Joshua Green in Devil's Bargain: Steve Bannon, Donald Trump, and the Storming Of The Presidency (2017) believes there is more to Bannon's politics than meets the eye. Green states that by now, Bannon's term for his politics, and Trump's--”nationalism”--was already in wide circulation in the political press. But the term's meaning was (and remains) confusing and has never been fully explicated. While Trump's embrace of “America first” nationalism was chiefly due to its resonance as a campaign slogan, Bannon's attraction to it had a far deeper and more complicated lineage.
From an early age, Bannon was influenced by his family's distinctly traditionalist Catholicism and tended to view current events against the broad sweep of history. Though hardly a moralizing social conservative, he objected bitterly to the secular liberalism encroaching upon the culture.
“We shouldn't be running a victory lap every time some sort of traditional value gets undercut,” he said in 2015. While he was still in the navy, Bannon, a voracious autodidact, embarked upon what he described as “ systematic study of the Roman catholic history first instilled in him at Benedictine, his Catholic military high school, he move on to Christian mysticism and there to Eastern metaphysics.
Everywhere Bannon looked in the modern world, he saw signs of collapse and an encroaching globalist order stamping out the last vestiges of the traditional.

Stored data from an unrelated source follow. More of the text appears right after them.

/-- **Type sums of a vector supported on `B₀ ∪ B₁`**, at a reflection `g^i·s`: `W_α(n + 1 − i) + W_β(n + 2 − i)`. [folklore] -/
theorem typeSum_pow_mul_s_of_support (y : CMF G c →₀ ℤ)
    (hsupp : ∀ Ψ ∈ y.support, ∃ a : ZMod (2 * n), Ψ = arcPair D a (-a) ∨ Ψ = arcPair D a (1 - a)) (i : ℕ) :
    typeSum G c y (D.g ^ i * D.s) =
      (∑ a : ZMod (2 * n), if (((n : ZMod (2 * n)) + 1 - (i : ZMod (2 * n))) - a - 1).val < n then y (arcPair D a (-a)) else 0) +
        ∑ a : ZMod (2 * n), if (((n : ZMod (2 * n)) + 1 - (i : ZMod (2 * n)) + 1) - a - 1).val < n then y (arcPair D a (1 - a)) else 0 := by
  classical
  rw [CyclicFaces.typeSum_apply_eq_sum]
  set R₀ : Finset (CMF G c) := univ.image fun a : ZMod (2 * n) => arcPair D a (-a)
  set R₁ : Finset (CMF G c) := univ.image fun a : ZMod (2 * n) => arcPair D a (1 - a)
  have hsub : y.support ⊆ R₀ ∪ R₁ := by
    intro Ψ hΨ
    obtain ⟨a, h | h⟩ := hsupp Ψ hΨ
    · exact mem_union_left _ (mem_image.mpr ⟨a, mem_univ _, h.symm⟩)
    · exact mem_union_right _ (mem_image.mpr ⟨a, mem_univ _, h.symm⟩)
  have hdisj : Disjoint R₀ R₁ := by
    rw [Finset.disjoint_left]
    intro Ψ h0 h1
    obtain ⟨a, -, rfl⟩ := mem_image.mp h0
    obtain ⟨a', -, h⟩ := mem_image.mp h1
    exact arcPair_neg_ne_one_sub D a a' h.symm
  rw [Finset.sum_subset hsub (fun Ψ _ hΨ => by rw [Finsupp.notMem_support_iff.mp hΨ, zero_mul]), Finset.sum_union hdisj,
    Finset.sum_image fun a _ b _ h => arcPair_neg_injective D h, Finset.sum_image fun a _ b _ h => arcPair_one_sub_injective D h]
  congr 1
  · refine Finset.sum_congr rfl fun a _ => ?_
    rw [indG_arcPair_pow_mul_s, mul_ite, mul_one, mul_zero]
    exact if_congr (val_lt_reflect _ _) rfl rfl
  · refine Finset.sum_congr rfl fun a _ => ?_
    rw [indG_arcPair_pow_mul_s, mul_ite, mul_one, mul_zero]
    have e : ((i : ZMod (2 * n)) - (1 - a) - 1) = ((i : ZMod (2 * n)) - 1) - -a - 1 := by ring
    have e' : ((n : ZMod (2 * n)) + 1 - ((i : ZMod (2 * n)) - 1)) - a - 1 = ((n : ZMod (2 * n)) + 1 - (i : ZMod (2 * n)) + 1) - a - 1 := by ring
    exact if_congr (by rw [e, val_lt_reflect, e']) rfl rfl

/-- **THE DOUBLE WINDOW ARGUMENT.**  If `y` is supported on `B₀ ∪ B₁` and has constant type sum, then its coefficients are `n`-periodic:
`y(A(a+n, −(a+n))) = y(A(a, −a))` and `y(A(a+n, 1−(a+n))) = y(A(a, 1−a))`. [folklore] -/
theorem periodic_of_typeSum_const (y : CMF G c →₀ ℤ)
    (hsupp : ∀ Ψ ∈ y.support, ∃ a : ZMod (2 * n), Ψ = arcPair D a (-a) ∨ Ψ = arcPair D a (1 - a))
    (hk : ∃ k : ℤ, ∀ x : G, typeSum G c y x = k) (a : ZMod (2 * n)) :
    y (arcPair D (a + n) (-(a + n))) = y (arcPair D a (-a)) ∧ y (arcPair D (a + n) (1 - (a + n))) = y (arcPair D a (1 - a)) := by
  obtain ⟨k, hk⟩ := hk
  set α : ZMod (2 * n) → ℤ := fun a => y (arcPair D a (-a)) with hα
  set β : ZMod (2 * n) → ℤ := fun a => y (arcPair D a (1 - a)) with hβ
  -- the two window identities, as functions of `z : ℤ/2n`
  have hrot : ∀ z : ZMod (2 * n), (∑ a, if (z - a - 1).val < n then α a else 0) + (∑ a, if (z - a - 1).val < n then β a else 0) = k := by
    intro z
    have h := typeSum_pow_of_support D y hsupp z.val
    rw [ZMod.natCast_zmod_val, hk] at h
    exact h.symm
  have hrefl : ∀ u : ZMod (2 * n), (∑ a, if (u - a - 1).val < n then α a else 0) + (∑ a, if (u + 1 - a - 1).val < n then β a else 0) = k := by
    intro u
    have h := typeSum_pow_mul_s_of_support D y hsupp ((n : ZMod (2 * n)) + 1 - u).val
    rw [ZMod.natCast_zmod_val, hk] at h
    have e : (n : ZMod (2 * n)) + 1 - ((n : ZMod (2 * n)) + 1 - u) = u := by ring
    rw [e] at h
    exact h.symm
  -- β is periodic
  have hβstep : ∀ z : ZMod (2 * n), (∑ a, if (z - a).val < n then β a else 0) = ∑ a, if (z - a - 1).val < n then β a else 0 := by
    intro z
    have h1 := hrot z
    have h2 := hrefl z
    have e : ∀ a : ZMod (2 * n), z + 1 - a - 1 = z - a := fun a => by ring
    simp only [e] at h2
    linarith
  have hβper : ∀ a : ZMod (2 * n), β (a + n) = β a := periodic_of_window β hβstep
  -- α is periodic: W_α(z+1) − W_α(z) = −(W_β(z+1) − W_β(z)) = 0
  have hαstep : ∀ z : ZMod (2 * n), (∑ a, if (z - a).val < n then α a else 0) = ∑ a, if (z - a - 1).val < n then α a else 0 := by
    intro z
    have h1 := hrot z
    have h2 := hrot (z + 1)
    have h3 := hβstep z
    have e : ∀ a : ZMod (2 * n), z + 1 - a - 1 = z - a := fun a => by ring
    simp only [e] at h2
    linarith
  have hαper : ∀ a : ZMod (2 * n), α (a + n) = α a := periodic_of_window α hαstep
  exact ⟨hαper a, by
    have h := hβper a
    simp only [hβ] at h
    exact h⟩

/-- **THEOREM (Hodge vectors on `B₀ ∪ B₁` are pairs).**  A vector with constant type sum supported on the arc pairs `A(a, −a)`, `A(a, 1 − a)`
lies in `ℤ⟨pairs⟩`. [folklore] -/
theorem mem_span_pairSet_of_support (hc2 : c * c = 1) (y : CMF G c →₀ ℤ)
    (hsupp : ∀ Ψ ∈ y.support, ∃ a : ZMod (2 * n), Ψ = arcPair D a (-a) ∨ Ψ = arcPair D a (1 - a))
    (hk : ∃ k : ℤ, ∀ x : G, typeSum G c y x = k) : y ∈ Submodule.span ℤ (pairSet c) := by
  haveI : Fintype (CMF G c) := Fintype.ofFinite _
  refine CyclicCharacter.mem_span_pairSet_of_symm hc2 y fun Ψ => ?_
  by_cases hΨ : Ψ ∈ y.support
  · obtain ⟨a, rfl | rfl⟩ := hsupp Ψ hΨ
    · rw [rt_c_arcPair, show -a + (n : ZMod (2 * n)) = -(a + n) by
        linear_combination QuaternionColumn.two_n_eq_zero (n := n)]
      exact (periodic_of_typeSum_const D y hsupp hk a).1
    · rw [rt_c_arcPair, show 1 - a + (n : ZMod (2 * n)) = 1 - (a + n) by
        linear_combination QuaternionColumn.two_n_eq_zero (n := n)]
      exact (periodic_of_typeSum_const D y hsupp hk a).2
  · -- off the support: both coefficients vanish (the support is conjugation-stable)
    rw [Finsupp.notMem_support_iff.mp hΨ]
    by_contra hne
    have hmem : rt c c Ψ ∈ y.support := Finsupp.mem_support_iff.mpr hne
    obtain ⟨a, h | h⟩ := hsupp _ hmem
    · apply hΨ
      have e : Ψ = arcPair D (a + n) (-(a + n)) := by
        have h2 : rt c c (rt c c Ψ) = Ψ := by rw [← rt_mul, hc2, rt_one]
        rw [← h2, h, rt_c_arcPair]
        congr 1
        linear_combination QuaternionColumn.two_n_eq_zero (n := n)
      rw [e]
      have hp := (periodic_of_typeSum_const D y hsupp hk a).1
      rw [Finsupp.mem_support_iff, hp, ← h]
      exact hne
    · apply hΨ
      have e : Ψ = arcPair D (a + n) (1 - (a + n)) := by
        have h2 : rt c c (rt c c Ψ) = Ψ := by rw [← rt_mul, hc2, rt_one]
        rw [← h2, h, rt_c_arcPair]
        congr 1
        linear_combination QuaternionColumn.two_n_eq_zero (n := n)
      rw [e]
      have hp := (periodic_of_typeSum_const D y hsupp hk a).2
      rw [Finsupp.mem_support_iff, hp, ← h]
      exact hne

/-- **COROLLARY (for `hodgeSpan`).**  Every element of `hodgeSpan` supported on `B₀ ∪ B₁` is a sum of pairs. [folklore] -/
theorem mem_span_pairSet_of_mem_hodgeSpan (hc2 : c * c = 1) {y : CMF G c →₀ ℤ} (hy : y ∈ hodgeSpan c hc2)
    (hsupp : ∀ Ψ ∈ y.support, ∃ a : ZMod (2 * n), Ψ = arcPair D a (-a) ∨ Ψ = arcPair D a (1 - a)) :
    y ∈ Submodule.span ℤ (pairSet c) :=
  mem_span_pairSet_of_support D hc2 y hsupp (exists_forall_typeSum_eq_of_mem_hodgeSpan c hc2 D.hcen hy)

end

end Summit.HodgeConjecture.CorCM.Census.Dihedral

He saw it in governmental organizations such as the European Union and political leaders such as German chancellor Angela Merkel, who insisted that countries forfeit their sovereignty, and thus their ability to maintain their national character, to distant secular bureaucrats bent on erasing national borders.
He saw it in the Roman Catholic Church, whose elevation of Pope Francis, “a liberal-theology Jesuit” and “pro-immigration globalist,” to replace Pope Benedict XVI so alarmed him that in 2013, he established Breitbart Rome and took a Vatican meeting with Cardinal Raymond Burke in an effort to prop up Catholic Traditionalists marginalized by the new Pope.
Bannon's Response To Modernity
More than anywhere else, Bannon saw evidence of Western collapse in the influx of Muslim refugees and migrants across Europe and the United States—what he pungently termed “civilizational jihad personified by this migrant crisis.” Expounding on this view at a 2014 conference at the Vatican, Bannon knit together his own racial-religious panic to cast his beliefs in historical context and added, “We are in an outright war against jihadist Islamic fascism And this war is, I think, metastasizing far quicker than governments can handle it.”
Bannon's response to the rise of modernity was to set populist, right-wing nationalism against it. Wherever he could, he aligned himself with politicians and causes committed to tearing down its globalist edifice: arch-conservative Catholics such as Cardinal Raymond Burke, Nigel Farage and UKIP, Marine Le Pen's National Front, Geert Wilders and the Party for Freedom, and Sarah Palin and the Tea Party. (When he got to the White House, he would also leverage U.S. Trade policy to strengthen opponents of the EU.) This had a meaningful effect, even before Trump. “Bannon's political entrepreneur and a remarkable bloke,” Farage said. “Without the supportive voice of Breitbart London, I'm not sure we would have had a Brexit.”